Jay Bybee's friends are letting it be known that the good judge is really, really sorry about his role in bringing the United States down to the level of Nazi Germany and the Soviet Union. Good luck with the charm offensive, y'all.

But if we're supposed to decide he shouldn't be impeached for lacking the legal and moral competence for the federal bench, "help" like this is counterproductive:
Tuan Samahon, a former clerk who recalled Bybee's remarks at the reunion dinner, said in an e-mail that the judge defended the legal reasoning behind the memos but not the policy decision.
Urk?
Jameel Jaffer, director of the ACLU's National Security Project, which filed a freedom-of-information request regarding the latest memos, said any distinction Bybee may make between the logic of the memos and their application in secret prisons is theoretical at best.

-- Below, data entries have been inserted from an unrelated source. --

import Summits.RiemannHypothesis.RiemannHypothesis.Theorems.LiAsymptoticModelFubini
import Summits.RiemannHypothesis.RiemannHypothesis.Theorems.LiAsymptoticDefs
import HarnessLib

/-!
# RiemannHypothesis / LiAsymptotic — crux K2 `LiSmoothMainTerm`, stub K2a: the MODEL INTEGRAL (RH-FREE)

RH-FREE [rh-li-prover].  Route `Theses/LiAsymptotic.lean` (rung L-P(P1⁺) «Li asymptotic law, quadratic range»,
cell `pub/rh-li`, theory memo `theory/TARGETS.md` §11.2 STEP 6 (6c)), item `LiSmoothMainTerm`
(stmt-RiemannHypothesis-19162), registered birth stub `stub_modelIntegral` (K2a) VERBATIM:

  `(1/π) ∫_{(0,∞)} (1 − cos(n/t)) log(t/2π) dt = liMainTerm n = (n/2) log n + C₁ n`,  `n ≥ 1`,

`C₁ = liC1 = (γ − 1 − log 2π)/2`.  Proof: substitute `t = n/u` (`integral_comp_rpow_Ioi` with `p = −1`, then
`integral_comp_mul_left_Ioi`): the integral is `n ∫_0^∞ (1 − cos u) u⁻² (log(n/2π) − log u) du
= n (log(n/2π) J₀ − J₁)` with `J₀ = π/2`, `J₁ = (π/2)(1 − γ)` (part 2, `ModelIntegral.integral_one_sub_cos_div_sq`,
`ModelIntegral.integral_one_sub_cos_mul_log_div_sq`), i.e. `(nπ/2)(log n − log 2π − 1 + γ)`.
Classical analysis; nothing here bears on the truth of RH.
-/

noncomputable section

-- D-0017: `Summit.<S>.<S>.…` is the designed namespace of a single-problem summit.
set_option linter.dupNamespace false

open MeasureTheory Set Filter Real
open scoped Topology

namespace Summit.RiemannHypothesis.RiemannHypothesis.Theorems.LiTheory

open Literature.NumberTheory.LFunctions

namespace ModelIntegral

/-- `(1 − cos u)/u²` is integrable on `(0, ∞)` (its integral is `π/2 ≠ 0`). -/
theorem integrableOn_one_sub_cos_div_sq : IntegrableOn (fun u : ℝ ↦ (1 - Real.cos u) / u ^ 2) (Ioi 0) := by
  refine Integrable.of_integral_ne_zero ?_
  rw [integral_one_sub_cos_div_sq]; positivity

/-- `(1 − cos u) log u/u²` is integrable on `(0, ∞)` (its integral is `(π/2)(1 − γ) ≠ 0`). -/
theorem integrableOn_one_sub_cos_mul_log_div_sq :
    IntegrableOn (fun u : ℝ ↦ (1 - Real.cos u) * Real.log u / u ^ 2) (Ioi 0) := by
  refine Integrable.of_integral_ne_zero ?_
  rw [integral_one_sub_cos_mul_log_div_sq]
  have := Real.eulerMascheroniConstant_lt_two_thirds
  have : 0 < 1 - Real.eulerMascheroniConstant := by linarith
  positivity

/-- The substituted integrand: `∫_{(0,∞)} (1 − cos u)(log(n/2π) − log u)/u² du = (π/2)(log(n/2π) − 1 + γ)`. -/
theorem integral_substituted {c : ℝ} :
    ∫ u in Ioi (0 : ℝ), (1 - Real.cos u) * (c - Real.log u) / u ^ 2 =
      π / 2 * (c - 1 + Real.eulerMascheroniConstant) := by
  have e : ∀ u : ℝ, (1 - Real.cos u) * (c - Real.log u) / u ^ 2 =
      c * ((1 - Real.cos u) / u ^ 2) - (1 - Real.cos u) * Real.log u / u ^ 2 := fun u ↦ by ring
  simp_rw [e]
  rw [integral_sub (integrableOn_one_sub_cos_div_sq.const_mul c) integrableOn_one_sub_cos_mul_log_div_sq,
    integral_const_mul, integral_one_sub_cos_div_sq, integral_one_sub_cos_mul_log_div_sq]
  ring

/-- **The substitution `t = n/u`:** for `n ≥ 1`,
`∫_{(0,∞)} (1 − cos(n/t)) log(t/2π) dt = n ∫_{(0,∞)} (1 − cos u)(log(n/2π) − log u)/u² du`. -/
theorem integral_model_subst {n : ℕ} (hn : 1 ≤ n) :
    ∫ t in Ioi (0 : ℝ), (1 - Real.cos (n / t)) * Real.log (t / (2 * π)) =
      n * ∫ u in Ioi (0 : ℝ), (1 - Real.cos u) * (Real.log (n / (2 * π)) - Real.log u) / u ^ 2 := by
  have hn0 : (0 : ℝ) < n := by exact_mod_cast hn
  have hπ2 : (0 : ℝ) < 2 * π := by positivity
  set G : ℝ → ℝ := fun t ↦ (1 - Real.cos (n / t)) * Real.log (t / (2 * π)) with hG
  -- step 1: `t ↦ 1/t`
  have h1 := integral_comp_rpow_Ioi G (p := -1) (by norm_num)
  set φ : ℝ → ℝ := fun x ↦ (x ^ 2)⁻¹ * ((1 - Real.cos (n * x)) * -Real.log (2 * π * x)) with hφ
  have h1' : ∫ x in Ioi (0 : ℝ), (|(-1 : ℝ)| * x ^ ((-1 : ℝ) - 1)) • G (x ^ (-1 : ℝ)) = ∫ x in Ioi (0 : ℝ), φ x := by
    refine setIntegral_congr_fun measurableSet_Ioi fun x hx ↦ ?_
    have hx0 : 0 < x := mem_Ioi.1 hx
    simp only [hG, hφ, smul_eq_mul]
    rw [Real.rpow_neg_one, show ((-1 : ℝ) - 1) = -((2 : ℕ) : ℝ) by norm_num, Real.rpow_neg hx0.le,
      Real.rpow_natCast]
    have e1 : (n : ℝ) / x⁻¹ = n * x := by rw [div_eq_mul_inv, inv_inv]
    have e2 : Real.log (x⁻¹ / (2 * π)) = -Real.log (2 * π * x) := by
      rw [← Real.log_inv]; congr 1; field_simp
    rw [e1, e2]
    simp
  -- step 2: `x ↦ u/n`
  set ψ : ℝ → ℝ := fun u ↦ (n : ℝ) ^ 2 * ((1 - Real.cos u) * (Real.log (n / (2 * π)) - Real.log u) / u ^ 2) with hψ
  have h2 := integral_comp_mul_left_Ioi ψ 0 hn0
  rw [mul_zero] at h2
  have h2' : ∫ x in Ioi (0 : ℝ), ψ (n * x) = ∫ x in Ioi (0 : ℝ), φ x := by
    refine setIntegral_congr_fun measurableSet_Ioi fun x hx ↦ ?_
    have hx0 : 0 < x := mem_Ioi.1 hx
    simp only [hψ, hφ]
    have e3 : Real.log (n / (2 * π)) - Real.log (n * x) = -Real.log (2 * π * x) := by
      rw [Real.log_div hn0.ne' hπ2.ne', Real.log_mul hn0.ne' hx0.ne', Real.log_mul hπ2.ne' hx0.ne']
      ring
    rw [e3]
    field_simp
  -- assemble
  calc ∫ t in Ioi (0 : ℝ), G t = ∫ x in Ioi (0 : ℝ), φ x := by rw [← h1, h1']
    _ = ∫ x in Ioi (0 : ℝ), ψ (n * x) := h2'.symm
    _ = (n : ℝ)⁻¹ • ∫ u in Ioi (0 : ℝ), ψ u := h2
    _ = n * ∫ u in Ioi (0 : ℝ), (1 - Real.cos u) * (Real.log (n / (2 * π)) - Real.log u) / u ^ 2 := by
        simp only [hψ]
        rw [integral_const_mul, smul_eq_mul]
        field_simp

end ModelIntegral

open ModelIntegral in
/-- **Stub K2a `stub_modelIntegral` of crux `LiSmoothMainTerm`** (route `LiAsymptotic`, stmt-RiemannHypothesis-19162;
RH-FREE; the classical-analysis heart of the rung): for `n ≥ 1`,
`(1/π) ∫_{(0,∞)} (1 − cos(n/t)) log(t/2π) dt = liMainTerm n = (n/2) log n + ((γ − 1 − log 2π)/2) n`.
Verbatim the registered signature `Sig.stub_modelIntegral`. -/
theorem liSmoothModelIntegral :
    ∀ (n : ℕ), 1 ≤ n →
      1 / Real.pi * (∫ t in Set.Ioi (0 : ℝ), (1 - Real.cos (n / t)) * Real.log (t / (2 * Real.pi))) =
        liMainTerm n := by
  intro n hn
  have hn0 : (0 : ℝ) < n := by exact_mod_cast hn
  have hπ := Real.pi_pos
  rw [integral_model_subst hn, integral_substituted, liMainTerm, liC1,
    Real.log_div hn0.ne' (by positivity)]
  field_simp
  ring

end Summit.RiemannHypothesis.RiemannHypothesis.Theorems.LiTheory

end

"I don't think the August 2002 memos reflect serious attempts to grapple in good faith with the law," Jaffer said. "These are documents that are meant to justify predetermined ends. They're not objective legal memos at all."
Indeed. Which makes Bybee's efforts to downplay his responsibility all the more repugnant.
"I got the impression that he was not pleased with that bit of scholarship," said an associate who asked not be identified sharing private conversations. "I don't know that he 'owned it.' . . . The way he put it was: He was head of the OLC, and it was written, and he was not pleased with it."

"But he signed it," said Chris Blakesley, a friend and fellow professor at the University of Nevada at Las Vegas Boyd School of Law who was outraged by the memo, which was leaked in May 2004.

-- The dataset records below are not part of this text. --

/-- **(2.46) (typed `Ineq246`) FOR THE PRINT-NORMALIZED `C^{(k)}_Λ(u)`, PRINTED TORUS DATA, `k`-UNIFORM CONSTANTS**: `r(e_k)`-cubes of `s ≥ 1`
labels, `ρ = s/4`, `K₀(γ_P, c_P, δ₀, M) ≤ e^{(δ₀/(128·9^{d′}))s}` — gen 23's `ineq246_walk`. [cite: BalabanImbrieJaffe1988, (2.46) p.264] -/
theorem ineq246_printNorm_smallPlaquette_torus_cwt (d ℓ : ℕ) (hd1 : 1 ≤ d) (hd3 : d + 1 ≤ 3) (hℓ : 1 ≤ ℓ) (hodd : Odd (ℓ + 1)) {a : ℝ}
    (ha : 0 < a) :
    ∃ δ₀ c₀ : ℝ, 0 < δ₀ ∧ 0 < c₀ ∧ ∀ (P : Params) (hPd : P.d = d + 1), P.L = ℓ + 1 →
      ∀ (k : ℕ), 1 ≤ k → k ≤ P.K → k + 1 ≤ P.m + P.K → 2 * (P.L ^ k - 1) + 4 < P.sitesPerDir 0 →
      ∀ (U : GaugeField P 0 U1) (θ : ℝ), 0 ≤ θ → (∀ (y : Balaban1983to89.Site P 0) (μ ν : Fin P.d), ‖plaqC U y μ ν - 1‖ ≤ θ) →
        (((P.L : ℝ) ^ k) ^ 2 * θ) ^ 2 ≤ 1 / 500 →
      ∀ (c M0 : Fin (d + 1) → ℕ), (∀ i, 1 ≤ M0 i) → (∀ i, c i * P.L ^ k + P.L ^ k * M0 i ≤ P.sitesPerDir 0) →
        (∀ i, 2 * (P.L ^ k * M0 i) ≤ P.sitesPerDir 0) →
      ∀ (sg W : ℕ), 1 ≤ sg → ∀ (R R₀ R₁ : ℝ), 10 * (P.L : ℝ) ^ k < R → 0 ≤ R₁ → R₁ < R₀ →
        2 * (sg : ℝ) / 3 + R₀ / 2 + R ≤ W → (∀ i, ((P.L ^ k * M0 i : ℕ) : ℝ) + R ≤ P.sitesPerDir 0) →
      ∀ (Λ : Finset (Balaban1983to89.Site P (0 + k))),
        (∀ y₁ ∈ Λ, ∀ μ, (c (Fin.cast hPd μ) : ℝ) * P.L ^ k + (R₀ + R) ≤ (P.L : ℝ) ^ k * (y₁ μ).val ∧
          (P.L : ℝ) ^ k * (y₁ μ).val + P.L ^ k + (R₀ + R) ≤ (c (Fin.cast hPd μ) : ℝ) * P.L ^ k + (P.L : ℝ) ^ k * M0 (Fin.cast hPd μ)) →
      ∀ (T₁ δ' σ : ℝ),
        (∀ b : PBond P (0 + k), blkIter 1 b.src = blkIter 1 b.tgt → ‖toC (lineIter U k b) - 1‖ ≤ T₁) →
        (∀ y : Balaban1983to89.Site P (0 + k), ‖holCK (lineIter U k) 1 y - 1‖ ≤ δ') →
        2 * (((P.L : ℝ) - 1) * P.L) * P.d * T₁ ^ 2 + 2 * δ' ^ 2 ≤ σ →
      ∀ (κ' : ℝ), 0 ≤ κ' →
        4 / 3 * (P.d : ℝ) ^ 4 * (((P.L : ℝ) ^ k) ^ 2 * θ) ^ 2 +
            B1.aSeq a P.L k ^ 2 * (c₀ * Real.exp (δ₀ / 2) * latticeConst P.d (δ₀ / 2)) *
              (((⌊(((P.L : ℝ) ^ k) - 1 + R₀) / sg⌋₊ : ℝ) + 3) ^ (d + 1) *
                  Real.exp (-(δ₀ * (((P.L : ℝ) ^ k)⁻¹ * (2 * R)))) +
                Real.exp (-(δ₀ / 2 * (((P.L : ℝ) ^ k)⁻¹ * R₁)))) <
          c240 P (min (a / (9 * (P.d + 1))) (1 / 12)) κ' * (1 - σ) →
      ∀ (M : ℕ), 5 ≤ M → kR P.d 2 (gammaP P a k θ c₀ δ₀ ((⌊(((P.L : ℝ) ^ k) - 1 + R₀) / sg⌋₊ + 3) ^ (d + 1)) R R₁ σ κ') (cP P a k c₀ δ₀ ((⌊(((P.L : ℝ) ^ k) - 1 + R₀) / sg⌋₊ + 3) ^ (d + 1)) κ') δ₀ < M →
        thetaConst P.d 2 (gammaP P a k θ c₀ δ₀ ((⌊(((P.L : ℝ) ^ k) - 1 + R₀) / sg⌋₊ + 3) ^ (d + 1)) R R₁ σ κ') (cP P a k c₀ δ₀ ((⌊(((P.L : ℝ) ^ k) - 1 + R₀) / sg⌋₊ + 3) ^ (d + 1)) κ') δ₀ < M →
        thetaW P.d 2 (gammaP P a k θ c₀ δ₀ ((⌊(((P.L : ℝ) ^ k) - 1 + R₀) / sg⌋₊ + 3) ^ (d + 1)) R R₁ σ κ') (cP P a k c₀ δ₀ ((⌊(((P.L : ℝ) ^ k) - 1 + R₀) / sg⌋₊ + 3) ^ (d + 1)) κ') δ₀ M < 1 →
      ∀ (s : ℕ), 0 < s →
        K0 P.d 2 (gammaP P a k θ c₀ δ₀ ((⌊(((P.L : ℝ) ^ k) - 1 + R₀) / sg⌋₊ + 3) ^ (d + 1)) R R₁ σ κ') (cP P a k c₀ δ₀ ((⌊(((P.L : ℝ) ^ k) - 1 + R₀) / sg⌋₊ + 3) ^ (d + 1)) κ') δ₀ M ≤ Real.exp (δ₀ / (128 * 9 ^ P.d) * s) →
        BIJ88Sect2Statements.Ineq246 (fun X : Finset (Cubes M s (chartSet Λ)) => X.card)
          (fun (p : ↥Λ × Fin 2) (X : Finset (Cubes M s (chartSet Λ))) =>
            memX (fun (x : B4.Idx (chartSet Λ) 2) (l : ↥(B4Sect5CubeBounds.labels M (chartSet Λ))) =>
              B4Sect5CubeBounds.InBox M l.1 (x.1 : Fin P.d → ℤ)) (cubeOf M s) touch (idxEquiv Λ p) X)
          (fun X p q => cX (ldist (N := 2) M) ((s : ℝ) / 4) (cubeOf M s) touch (fun ω y₁ y₂ => latticeCw M (chartSet Λ) 2
              (reOp Λ (op240
            ((((B1.aSeq a P.L k / (B1RG242Torus.α P a k * (P.L : ℝ) ^ (k * P.d))) : ℝ) : ℂ) •
              deltaLocT (B1RG242Torus.α P a k * (P.L : ℝ) ^ (k * P.d)) P.eps⁻¹ U k (cubeFam hPd (P.L ^ k) c M0 sg W) (lamFam hPd (P.L ^ k) c M0 sg)
                (cutoff R₁ R₀ (B5Ineq137Torus.T P 0)))
            κ' (lineIter U k))) ω y₁ y₂) X (idxEquiv Λ p) (idxEquiv Λ q))
          (δ₀ / (128 * 9 ^ P.d)) s := by
  obtain ⟨δ₀, c₀, hδ₀, hc₀, H⟩ := hyp56_printNorm_smallPlaquette_torus_cwt d ℓ hd1 hd3 hℓ hodd ha
  refine ⟨δ₀, c₀, hδ₀, hc₀, ?_⟩
  intro P hPd hPL k hk1 hkK hk' hbig U θ hθ0 hθ hτ c M0 hM0 hfit0 hhalf sg W hsg R R₀ R₁ hRm hR₁ hR10 hW hgap Λ hΛ T₁ δ' σ hInt hTree hσ κ' hκ' hE M hM hMR hMθ hθW s hs hlarge
  obtain ⟨hγ, hc, hA, -⟩ := H P hPd hPL k hk1 hkK hk' hbig U θ hθ0 hθ hτ c M0 hM0 hfit0 hhalf sg W hsg R R₀ R₁ hRm hR₁ hR10 hW hgap Λ hΛ T₁ δ' σ
    hInt hTree hσ κ' hκ' hE
  exact ineq246_walk hγ hc hδ₀ hA hM hMR hMθ hθW hs hlarge

/-- **(2.47) (typed `Close`, torus distance) FOR THE PRINT-NORMALIZED `C^{(k)}_Λ(u)`, PRINTED TORUS DATA, `k`-UNIFORM CONSTANTS**:
`Close (|x₁−x₂|_T/M) C_{Λ,loc} (realify C^{(k)}_Λ(u)) (2^{d′}γ_P^{−1}(1−θ_W)^{−1}e^{−(δ₀/16)(ρ−3)}) (δ₀/16)` — gen 23's `close247_walk`, the
chart distance being the torus distance on `Λ`. [cite: BalabanImbrieJaffe1988, (2.47) p.265] -/
theorem close247_printNorm_smallPlaquette_torus_cwt (d ℓ : ℕ) (hd1 : 1 ≤ d) (hd3 : d + 1 ≤ 3) (hℓ : 1 ≤ ℓ) (hodd : Odd (ℓ + 1)) {a : ℝ}
    (ha : 0 < a) :
    ∃ δ₀ c₀ : ℝ, 0 < δ₀ ∧ 0 < c₀ ∧ ∀ (P : Params) (hPd : P.d = d + 1), P.L = ℓ + 1 →
      ∀ (k : ℕ), 1 ≤ k → k ≤ P.K → k + 1 ≤ P.m + P.K → 2 * (P.L ^ k - 1) + 4 < P.sitesPerDir 0 →
      ∀ (U : GaugeField P 0 U1) (θ : ℝ), 0 ≤ θ → (∀ (y : Balaban1983to89.Site P 0) (μ ν : Fin P.d), ‖plaqC U y μ ν - 1‖ ≤ θ) →
        (((P.L : ℝ) ^ k) ^ 2 * θ) ^ 2 ≤ 1 / 500 →
      ∀ (c M0 : Fin (d + 1) → ℕ), (∀ i, 1 ≤ M0 i) → (∀ i, c i * P.L ^ k + P.L ^ k * M0 i ≤ P.sitesPerDir 0) →
        (∀ i, 2 * (P.L ^ k * M0 i) ≤ P.sitesPerDir 0) →
      ∀ (sg W : ℕ), 1 ≤ sg → ∀ (R R₀ R₁ : ℝ), 10 * (P.L : ℝ) ^ k < R → 0 ≤ R₁ → R₁ < R₀ →
        2 * (sg : ℝ) / 3 + R₀ / 2 + R ≤ W → (∀ i, ((P.L ^ k * M0 i : ℕ) : ℝ) + R ≤ P.sitesPerDir 0) →
      ∀ (Λ : Finset (Balaban1983to89.Site P (0 + k))),
        (∀ y₁ ∈ Λ, ∀ μ, (c (Fin.cast hPd μ) : ℝ) * P.L ^ k + (R₀ + R) ≤ (P.L : ℝ) ^ k * (y₁ μ).val ∧
          (P.L : ℝ) ^ k * (y₁ μ).val + P.L ^ k + (R₀ + R) ≤ (c (Fin.cast hPd μ) : ℝ) * P.L ^ k + (P.L : ℝ) ^ k * M0 (Fin.cast hPd μ)) →
      ∀ (T₁ δ' σ : ℝ),
        (∀ b : PBond P (0 + k), blkIter 1 b.src = blkIter 1 b.tgt → ‖toC (lineIter U k b) - 1‖ ≤ T₁) →
        (∀ y : Balaban1983to89.Site P (0 + k), ‖holCK (lineIter U k) 1 y - 1‖ ≤ δ') →
        2 * (((P.L : ℝ) - 1) * P.L) * P.d * T₁ ^ 2 + 2 * δ' ^ 2 ≤ σ →
      ∀ (κ' : ℝ), 0 ≤ κ' →
        4 / 3 * (P.d : ℝ) ^ 4 * (((P.L : ℝ) ^ k) ^ 2 * θ) ^ 2 +
            B1.aSeq a P.L k ^ 2 * (c₀ * Real.exp (δ₀ / 2) * latticeConst P.d (δ₀ / 2)) *
              (((⌊(((P.L : ℝ) ^ k) - 1 + R₀) / sg⌋₊ : ℝ) + 3) ^ (d + 1) *
                  Real.exp (-(δ₀ * (((P.L : ℝ) ^ k)⁻¹ * (2 * R)))) +
                Real.exp (-(δ₀ / 2 * (((P.L : ℝ) ^ k)⁻¹ * R₁)))) <
          c240 P (min (a / (9 * (P.d + 1))) (1 / 12)) κ' * (1 - σ) →
      ∀ (M : ℕ), 5 ≤ M → kR P.d 2 (gammaP P a k θ c₀ δ₀ ((⌊(((P.L : ℝ) ^ k) - 1 + R₀) / sg⌋₊ + 3) ^ (d + 1)) R R₁ σ κ') (cP P a k c₀ δ₀ ((⌊(((P.L : ℝ) ^ k) - 1 + R₀) / sg⌋₊ + 3) ^ (d + 1)) κ') δ₀ < M →
        thetaConst P.d 2 (gammaP P a k θ c₀ δ₀ ((⌊(((P.L : ℝ) ^ k) - 1 + R₀) / sg⌋₊ + 3) ^ (d + 1)) R R₁ σ κ') (cP P a k c₀ δ₀ ((⌊(((P.L : ℝ) ^ k) - 1 + R₀) / sg⌋₊ + 3) ^ (d + 1)) κ') δ₀ < M →
        thetaW P.d 2 (gammaP P a k θ c₀ δ₀ ((⌊(((P.L : ℝ) ^ k) - 1 + R₀) / sg⌋₊ + 3) ^ (d + 1)) R R₁ σ κ') (cP P a k c₀ δ₀ ((⌊(((P.L : ℝ) ^ k) - 1 + R₀) / sg⌋₊ + 3) ^ (d + 1)) κ') δ₀ M < 1 →
      ∀ (ρ : ℝ),
        BIJ88Sect2Statements.Close (fun p q : ↥Λ × Fin 2 => B5Ineq137Torus.T P (0 + k) p.1.1 q.1.1 / M)
          (fun p q => cLoc (ldist (N := 2) M) ρ (fun ω y₁ y₂ => latticeCw M (chartSet Λ) 2
              (reOp Λ (op240
            ((((B1.aSeq a P.L k / (B1RG242Torus.α P a k * (P.L : ℝ) ^ (k * P.d))) : ℝ) : ℂ) •
              deltaLocT (B1RG242Torus.α P a k * (P.L : ℝ) ^ (k * P.d)) P.eps⁻¹ U k (cubeFam hPd (P.L ^ k) c M0 sg W) (lamFam hPd (P.L ^ k) c M0 sg)
                (cutoff R₁ R₀ (B5Ineq137Torus.T P 0)))
            κ' (lineIter U k))) ω y₁ y₂) (idxEquiv Λ p) (idxEquiv Λ q))
          (fun p q => realify (compress Λ (op240
            ((((B1.aSeq a P.L k / (B1RG242Torus.α P a k * (P.L : ℝ) ^ (k * P.d))) : ℝ) : ℂ) •
              deltaLocT (B1RG242Torus.α P a k * (P.L : ℝ) ^ (k * P.d)) P.eps⁻¹ U k (cubeFam hPd (P.L ^ k) c M0 sg W) (lamFam hPd (P.L ^ k) c M0 sg)
                (cutoff R₁ R₀ (B5Ineq137Torus.T P 0)))
            κ' (lineIter U k)))⁻¹ p q)
          (2 ^ P.d * (gammaP P a k θ c₀ δ₀ ((⌊(((P.L : ℝ) ^ k) - 1 + R₀) / sg⌋₊ + 3) ^ (d + 1)) R R₁ σ κ')⁻¹ *
              (1 - thetaW P.d 2 (gammaP P a k θ c₀ δ₀ ((⌊(((P.L : ℝ) ^ k) - 1 + R₀) / sg⌋₊ + 3) ^ (d + 1)) R R₁ σ κ') (cP P a k c₀ δ₀ ((⌊(((P.L : ℝ) ^ k) - 1 + R₀) / sg⌋₊ + 3) ^ (d + 1)) κ') δ₀ M)⁻¹ *
            Real.exp (-(δ₀ / 16 * (ρ - 3)))) (δ₀ / 16) := by
  obtain ⟨δ₀, c₀, hδ₀, hc₀, H⟩ := hyp56_printNorm_smallPlaquette_torus_cwt d ℓ hd1 hd3 hℓ hodd ha
  refine ⟨δ₀, c₀, hδ₀, hc₀, ?_⟩
  intro P hPd hPL k hk1 hkK hk' hbig U θ hθ0 hθ hτ c M0 hM0 hfit0 hhalf sg W hsg R R₀ R₁ hRm hR₁ hR10 hW hgap Λ hΛ T₁ δ' σ hInt hTree hσ κ' hκ' hE M hM hMR hMθ hθW ρ p q
  obtain ⟨hγ, hc, hA, hU⟩ := H P hPd hPL k hk1 hkK hk' hbig U θ hθ0 hθ hτ c M0 hM0 hfit0 hhalf sg W hsg R R₀ R₁ hRm hR₁ hR10 hW hgap Λ hΛ T₁ δ' σ
    hInt hTree hσ κ' hκ' hE
  have hk : 0 + k ≤ P.m + P.K := by omega
  have hPk : (0 : ℝ) < (P.L : ℝ) ^ k := pow_pos P.cast_L_pos k
  have hR : 0 ≤ R := le_trans (by positivity) hRm.le
  have h := close247_walk hγ hc hδ₀ hA hU hM hMR hMθ hθW ρ p q
  dsimp only at h ⊢
  rwa [cdist_eq_T_of_two_mul_abs_le (two_mul_abs_sub_le_of_deep hPd hk (by linarith : 0 ≤ R₀ + R) hhalf (hΛ p.1.1 p.1.2)
    (hΛ q.1.1 q.1.2))] at h

end TorusData

end

end Literature.MathematicalPhysics.QuantumFieldTheory.BalabanImbrieJaffe1984to88.BIJ88Eq242HiggsCovariancePrintNorm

"The very evening it came out, we were going to dinner, and I told him how awful it was and I hoped he got a chance to repudiate it," Blakesley said. "He didn't say very much, and it was kind of awkward because our families were there."

"Getting to the personal side of him, my sense is he would love to repudiate them all," Blakesley said. "Which gets to: Why'd you sign it?"
A question the article does not answer in so many words, but I'll give the author credit for the ending:
Bybee's friends said he never sought the job at the Office of Legal Counsel. The reason he went back to Washington, [Bybee friend Randall] Guynn said, was to interview with then-White House counsel Alberto R. Gonzales for a slot that would be opening on the 9th Circuit when a judge retired. The opening was not yet there, however, so Gonzales asked, "Would you be willing to take a position at the OLC first?" Guynn said.
Ambition explains a lot.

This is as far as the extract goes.